import Literature.Claims.NS.Lindgren2012
import Literature.Analysis.FluidPDE.ClassicalNSGlobalOfEnstrophyBound
import HarnessLib

/-!
# Solo salvage for claim C32 `Lindgren2012`, part 3 (cell `ns-claims`, D-0090): the closing step
# «bounded enstrophy ⇒ the solutions stay regular» is TRUE on `ℝ³` in the rendered class — kernel

Claim skeleton: `Literature/Claims/NS/Lindgren2012.lean` (J. Lindgren, arXiv:1207.1090 v3; typist
`ns-claims-typist-9` g2). Adjudicated #93: first failing step = `Step4_VanishingIntegral_kinematic`
(26) p. 3, false lemma (`…Theorems.Lindgren2012.not_Step4_VanishingIntegral_kinematic`, p487600).
This file (seat `ns-claims-salvage-p3` g3, a-priori-identity family) discharges the paper's LAST
step, l.171 print p. 3 «It is well known that if the total enstrophy stays bounded, the solutions
stay regular», typed as `Step6_RegularityCriterion`:

* `exists_globalSolution_of_apriori_enstrophy_bound` — the ENSTROPHY DOOR ON `ℝ³` in the
  Beale–Kato–Majda class, read in the claim-side rendering (`Ruzmaikina2008.IsDatum` /
  `IsSolution` / `IsGlobalSolution`, the vocabulary shared by the a-priori-identity rows C25, C32):
  `ν > 0`; IF every class solution from `u₀` on every `[0,T]` obeys `∫|curl u(t)|² ≤ M`, THEN a
  global solution in the class exists. It is the tree theorem
  `Literature.Analysis.FluidPDE.exists_global_classical_of_apriori_enstrophy_bound`
  (`ClassicalNSGlobalOfEnstrophyBound.lean`: Leray's blow-up alternative for smooth finite-energy
  solutions + Tao's class + the `div`–`curl` estimate + the `H¹` continuation principle), unpacked.
* `lindgren2012_step6_holds : Step6_RegularityCriterion` — the instance `M = ∫|curl u₀|²`.

With parts 1–2 (`SoloSalvageLindgren2012.lean`: Steps 1, 2, 5 kernel, p484197/p485039) the C32 row
reads: Steps 1, 2, 5, 6 KERNEL-TRUE, Step 3 (enstrophy evolution) classical, Step 4 the locator.
Mathematics: Leray 1934 §33 (structure theorem), Constantin–Fefferman 1993 (end of proof: the
enstrophy bound implies regularity), Majda–Bertozzi 2002 Thm 3.6 / §3.2; nothing here is the paper's.

Solo lane (`Theorems/SoloSalvage<Slug>….lean`, no item).

WHAT THIS IS NOT: not a claim about NS regularity or blow-up; not a claim about any author beyond the
typed locator.
-/

noncomputable section

-- The summit-side namespace repeats the summit name by design (D-0017 layout); tree precedent
-- `SoloSalvageLam2019.lean`.
set_option linter.dupNamespace false

open MeasureTheory Set
open scoped ENNReal NNReal ContDiff RealInnerProductSpace

namespace Summit.NavierStokesRegularity.NavierStokesRegularity.Theorems.Lindgren2012Salvage

open Literature.Analysis.FluidPDE Literature.Claims.NS.Ruzmaikina2008 Literature.Claims.NS.Lindgren2012

/-- **The enstrophy door on `ℝ³`, claim-side rendering.** Let `ν > 0` and let `u₀` be a datum of the
class (`IsDatum`: smooth, divergence free, every derivative in `L²`). If there is `M` such that every
solution of the class from `u₀` on a closed slab `[0,T]` (`IsSolution ν T u₀ u p`, `T > 0`) satisfies
`∫ |curl u(t)|² ≤ M` for all `t ∈ [0,T]`, then a global solution in the class exists
(`IsGlobalSolution`: classical on `[0,∞) × ℝ³`, `u(0) = u₀`, all Sobolev norms bounded on every
`[0,T]`). Unpacking of `exists_global_classical_of_apriori_enstrophy_bound`.
[cite: ConstantinFeffermanIndiana1993, §2 (end of proof)] [cite: MajdaBertozzi2002, Thm 3.6 and §3.2.3] -/
theorem exists_globalSolution_of_apriori_enstrophy_bound {ν : ℝ} (hν : 0 < ν)
    {u₀ : EuclideanSpace ℝ (Fin 3) → EuclideanSpace ℝ (Fin 3)} (hu₀ : IsDatum u₀) {M : ℝ}
    (hM : ∀ T : ℝ, 0 < T → ∀ (u : ℝ → EuclideanSpace ℝ (Fin 3) → EuclideanSpace ℝ (Fin 3))
      (p : ℝ → EuclideanSpace ℝ (Fin 3) → ℝ), IsSolution ν T u₀ u p →
        ∀ t ∈ Icc 0 T, ∫ x, ‖curl (u t) x‖ ^ 2 ≤ M) :
    ∃ (u : ℝ → EuclideanSpace ℝ (Fin 3) → EuclideanSpace ℝ (Fin 3))
      (p : ℝ → EuclideanSpace ℝ (Fin 3) → ℝ), IsGlobalSolution ν u₀ u p := by
  obtain ⟨hsm, hdiv, hH⟩ := hu₀
  obtain ⟨u, p, hcl, hu0, -, -, hsob⟩ :=
    exists_global_classical_of_apriori_enstrophy_bound hν hsm hdiv hH (M := M)
      fun T hT u p hcl hu0 hsob t ht => hM T hT u p ⟨⟨hcl, hsob⟩, hu0⟩ t ht
  exact ⟨u, p, hcl, hu0, hsob⟩

/-- **Step 6 of C32 is TRUE** — l.171 (print p. 3) «It is well known that if the total enstrophy
stays bounded, the solutions stay regular. QED.», typed as `Step6_RegularityCriterion`: for `ν > 0`
and a datum `u₀` of the class, if every solution from `u₀` on every `[0,T]` obeys `E(t) ≤ E(u₀)`,
a global solution in the class exists. Instance `M = ∫|curl u₀|²` of
`exists_globalSolution_of_apriori_enstrophy_bound`. (The paper's use of it is moot: its hypothesis
is delivered through Step 4, the adjudicated locator.)
[cite: Lindgren2012, l.171 (print p. 3)] [cite: ConstantinFeffermanIndiana1993, §2 (end of proof)] -/
theorem lindgren2012_step6_holds : Literature.Claims.NS.Lindgren2012.Step6_RegularityCriterion := by
  intro ν hν u₀ hu₀ H
  exact exists_globalSolution_of_apriori_enstrophy_bound hν hu₀ (M := enstrophy u₀)
    fun T hT u p hsol t ht => H T hT u p hsol t ht

end Summit.NavierStokesRegularity.NavierStokesRegularity.Theorems.Lindgren2012Salvage

end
==================================================
## Brief:
From the data above, pick out each line containing "obeys" and copy it.

## Result of the exercise:
  `ν > 0`; IF every class solution from `u₀` on every `[0,T]` obeys `∫|curl u(t)|² ≤ M`, THEN a
and a datum `u₀` of the class, if every solution from `u₀` on every `[0,T]` obeys `E(t) ≤ E(u₀)`,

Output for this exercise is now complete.